--- Assignment ---
Extract, unchanged, each line of the listing below from its first line through the line that contains "the localisation map", inclusive, and nothing else.

* * * * *

import Summits.ResolutionOfSingularities.ResolutionOfSingularities.Theorems.EquisingularLiftEquisingularLiftNatEquinodalNodeUnique
import Mathlib.RingTheory.Localization.AtPrime.Basic
import Mathlib.RingTheory.Ideal.Maps
import HarnessLib

/-!
# SCRATCH (res-L1-w45b-idea-3 g15, custody; NOT a proposal) — (N9c)/(N9d): the node-section uniqueness ✓ p672324 in the two shapes
# N-0 (w-iv)/(w-v) of stub-2's NU4-SIZING §E consumes («a horizontal singular point specialising to a node lies ON the node section»).

* `node_section_unique_map` (N9c): ✓ `Equinodal.node_section_unique'` pushed along ANY ring hom `ψ : O →+* O'` into a local ring.
* `X_sub_C_mem_of_prime` (N9d): PRIME-IDEAL FORM — for a prime `𝔭` of `MvPolynomial (Fin 3) O` in the chart (`X 2 - 1 ∈ 𝔭`) lying on the
  relative singular scheme (`∂₀ g, ∂₁ g ∈ 𝔭`) and specialising to the node (`𝔭 ≤ ker (residue ∘ eval n)`), every `X j - C (n j)` lies in `𝔭`:
  the point is ON the section.  Proof: (N9c) with `O' := (B ⧸ 𝔭)` localised at the image of the node's maximal ideal, then injectivity of
  the localisation map of a domain.  No completeness, no finite extension of `O`, no Zariski main theorem.
OURS, counted 0; EL♮(3) NOT proved; nothing of [Hironaka2017]; AI-written, weaker than expert review.
-/

set_option linter.dupNamespace false

noncomputable section

namespace NU4N9cd

open MvPolynomial IsLocalRing
open Summit.ResolutionOfSingularities.ResolutionOfSingularities.Cruxes.EquisingularLiftNat.Sections.Equinodal

/-- **(N9c) node-section uniqueness after ANY base change into a local ring.**  `ψ : O →+* O'` any ring hom with `O'` local; `n` the node
section over `O` in the chart `n 2 = 1` (`g(n) = 0`, `∇g(n) = 0`, Hessian minor a unit); `n'` an `O'`-point of `{∂₀ = ∂₁ = 0}` of `map ψ g` in the
chart reducing to the image of the node.  Then `n' = ψ ∘ n`. [OURS] -/
theorem node_section_unique_map {O O' : Type*} [CommRing O] [IsLocalRing O] [CommRing O'] [IsLocalRing O']
    (ψ : O →+* O') (g : MvPolynomial (Fin 3) O) (n : Fin 3 → O) (n' : Fin 3 → O')
    (hchart : n 2 = 1) (hchart' : n' 2 = 1) (hres : ∀ j, residue O' (n' j) = residue O' (ψ (n j)))
    (hnode : eval n g = 0 ∧ ∀ j, eval n (pderiv j g) = 0)
    (hn' : eval n' (pderiv 0 (map ψ g)) = 0 ∧ eval n' (pderiv 1 (map ψ g)) = 0)
    (hhess : IsUnit (eval n (pderiv 0 (pderiv 0 g)) * eval n (pderiv 1 (pderiv 1 g))
      - eval n (pderiv 0 (pderiv 1 g)) ^ 2)) :
    n' = ψ ∘ n := by
  have key : ∀ P : MvPolynomial (Fin 3) O, eval (ψ ∘ n) (map ψ P) = ψ (eval n P) :=
    fun P => (ringHom_eval ψ n P).symm
  refine node_section_unique' (map ψ g) (ψ ∘ n) n' ?_ hchart' (fun j => hres j) ?_ hn' ?_
  · simp [hchart]
  · refine ⟨by rw [key, hnode.1, map_zero], fun j => ?_⟩
    rw [pderiv_map, key, hnode.2 j, map_zero]
  · simp only [pderiv_map, key]
    rw [← map_pow ψ, ← map_mul ψ, ← map_sub ψ]
    exact hhess.map ψ

/-- **(N9d) prime-ideal form: a point of the relative singular scheme specialising to the node lies on the node section.**
`O` any local ring, `n` the node section in the chart `n 2 = 1`; `𝔭` a prime of `B = MvPolynomial (Fin 3) O` with `X 2 - 1 ∈ 𝔭`,
`∂₀ g, ∂₁ g ∈ 𝔭`, and `𝔭 ≤ ker (residue ∘ eval n)` (= the maximal ideal of the node point of the special fibre).  Then
`X j - C (n j) ∈ 𝔭` for every `j`, i.e. `𝔭` contains the ideal of the section. [OURS] -/
theorem X_sub_C_mem_of_prime {O : Type*} [CommRing O] [IsLocalRing O]
    (g : MvPolynomial (Fin 3) O) (n : Fin 3 → O) (hchart : n 2 = 1)
    (hnode : eval n g = 0 ∧ ∀ j, eval n (pderiv j g) = 0)
    (hhess : IsUnit (eval n (pderiv 0 (pderiv 0 g)) * eval n (pderiv 1 (pderiv 1 g))
      - eval n (pderiv 0 (pderiv 1 g)) ^ 2))
    (𝔭 : Ideal (MvPolynomial (Fin 3) O)) [𝔭.IsPrime]
    (hz : (X 2 : MvPolynomial (Fin 3) O) - 1 ∈ 𝔭)
    (hsing : pderiv 0 g ∈ 𝔭 ∧ pderiv 1 g ∈ 𝔭)
    (hsp : 𝔭 ≤ RingHom.ker ((residue O).comp (eval n))) :
    ∀ j, (X j : MvPolynomial (Fin 3) O) - C (n j) ∈ 𝔭 := by
  classical
  -- the node's maximal ideal `𝔪n ⊇ 𝔭`, the domain `D = B ⧸ 𝔭`, the prime `P = 𝔪n / 𝔭`, the local ring `O' = D_P`
  let B := MvPolynomial (Fin 3) O
  let 𝔪n : Ideal B := RingHom.ker ((residue O).comp (eval n))
  have h𝔪n : 𝔪n.IsPrime := RingHom.ker_isPrime _
  let D := B ⧸ 𝔭
  let q : B →+* D := Ideal.Quotient.mk 𝔭
  haveI : IsDomain D := Ideal.Quotient.isDomain 𝔭
  let P : Ideal D := 𝔪n.map q
  haveI hP : P.IsPrime :=
    Ideal.map_isPrime_of_surjective Ideal.Quotient.mk_surjective (by rwa [Ideal.mk_ker])
  let O' := Localization.AtPrime P
  let χ : B →+* O' := (algebraMap D O').comp q
  let ψ : O →+* O' := χ.comp C
  let n' : Fin 3 → O' := fun j => χ (X j)
  -- `χ` is evaluation at `n'` after mapping coefficients along `ψ`
  have hχ : ∀ p : B, eval n' (map ψ p) = χ p := by
    intro p
    rw [eval_map]
    show eval₂ (χ.comp C) (χ ∘ X) p = χ p
    rw [← eval₂_comp_left, eval₂_eta]
  -- membership in `𝔭` ⇒ `χ` kills it; membership in `𝔪n` ⇒ `χ` lands in the maximal ideal
  have hkill : ∀ p : B, p ∈ 𝔭 → χ p = 0 := by
    intro p hp
    show algebraMap D O' (q p) = 0
    rw [Ideal.Quotient.eq_zero_iff_mem.mpr hp, map_zero]
  have hmax : ∀ p : B, p ∈ 𝔪n → χ p ∈ maximalIdeal O' := by
    intro p hp
    show algebraMap D O' (q p) ∈ maximalIdeal O'
    exact (IsLocalization.AtPrime.to_map_mem_maximal_iff O' P (q p)).mpr (Ideal.mem_map_of_mem q hp)
  have hsec : ∀ j, (X j : B) - C (n j) ∈ 𝔪n := by
    intro j
    show ((residue O).comp (eval n)) (X j - C (n j)) = 0
    simp
  -- apply (N9c)
  have hmain : n' = ψ ∘ n := by
    refine node_section_unique_map ψ g n n' hchart ?_ ?_ hnode ?_ hhess
    · -- chart: `X 2 - 1 ∈ 𝔭`
      have h1 : χ (X 2 - 1) = 0 := hkill _ hz
      rw [map_sub, map_one, sub_eq_zero] at h1
      exact h1
    · intro j
      rw [← sub_eq_zero, ← map_sub, residue_eq_zero_iff]
      have : n' j - ψ (n j) = χ (X j - C (n j)) := by
        show χ (X j) - χ (C (n j)) = χ (X j - C (n j))
        rw [map_sub]
      rw [this]
      exact hmax _ (hsec j)
    · refine ⟨?_, ?_⟩
      · rw [pderiv_map, hχ]; exact hkill _ hsing.1
      · rw [pderiv_map, hχ]; exact hkill _ hsing.2
  -- read off: `χ (X j - C (n j)) = 0`, and `algebraMap D O'` is injective on the domain `D`
  intro j
  have h0 : χ (X j - C (n j)) = 0 := by
    rw [map_sub, sub_eq_zero]
    show n' j = ψ (n j)
    rw [hmain]; rfl
  have h0' : algebraMap D O' (q (X j - C (n j))) = 0 := h0
  obtain ⟨m, hm⟩ := (IsLocalization.map_eq_zero_iff P.primeCompl O' _).mp h0'
  have hm0 : (m : D) ≠ 0 := fun h => m.2 (by rw [h]; exact P.zero_mem)
  have hq0 : q (X j - C (n j)) = 0 := by
    rcases mul_eq_zero.mp hm with h | h
    · exact absurd h hm0
    · exact h
  exact Ideal.Quotient.eq_zero_iff_mem.mp hq0

end NU4N9cd

end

* * * * *

--- The answer ---
import Summits.ResolutionOfSingularities.ResolutionOfSingularities.Theorems.EquisingularLiftEquisingularLiftNatEquinodalNodeUnique
import Mathlib.RingTheory.Localization.AtPrime.Basic
import Mathlib.RingTheory.Ideal.Maps
import HarnessLib

/-!
# SCRATCH (res-L1-w45b-idea-3 g15, custody; NOT a proposal) — (N9c)/(N9d): the node-section uniqueness ✓ p672324 in the two shapes
# N-0 (w-iv)/(w-v) of stub-2's NU4-SIZING §E consumes («a horizontal singular point specialising to a node lies ON the node section»).

* `node_section_unique_map` (N9c): ✓ `Equinodal.node_section_unique'` pushed along ANY ring hom `ψ : O →+* O'` into a local ring.
* `X_sub_C_mem_of_prime` (N9d): PRIME-IDEAL FORM — for a prime `𝔭` of `MvPolynomial (Fin 3) O` in the chart (`X 2 - 1 ∈ 𝔭`) lying on the
  relative singular scheme (`∂₀ g, ∂₁ g ∈ 𝔭`) and specialising to the node (`𝔭 ≤ ker (residue ∘ eval n)`), every `X j - C (n j)` lies in `𝔭`:
  the point is ON the section.  Proof: (N9c) with `O' := (B ⧸ 𝔭)` localised at the image of the node's maximal ideal, then injectivity of
  the localisation map of a domain.  No completeness, no finite extension of `O`, no Zariski main theorem.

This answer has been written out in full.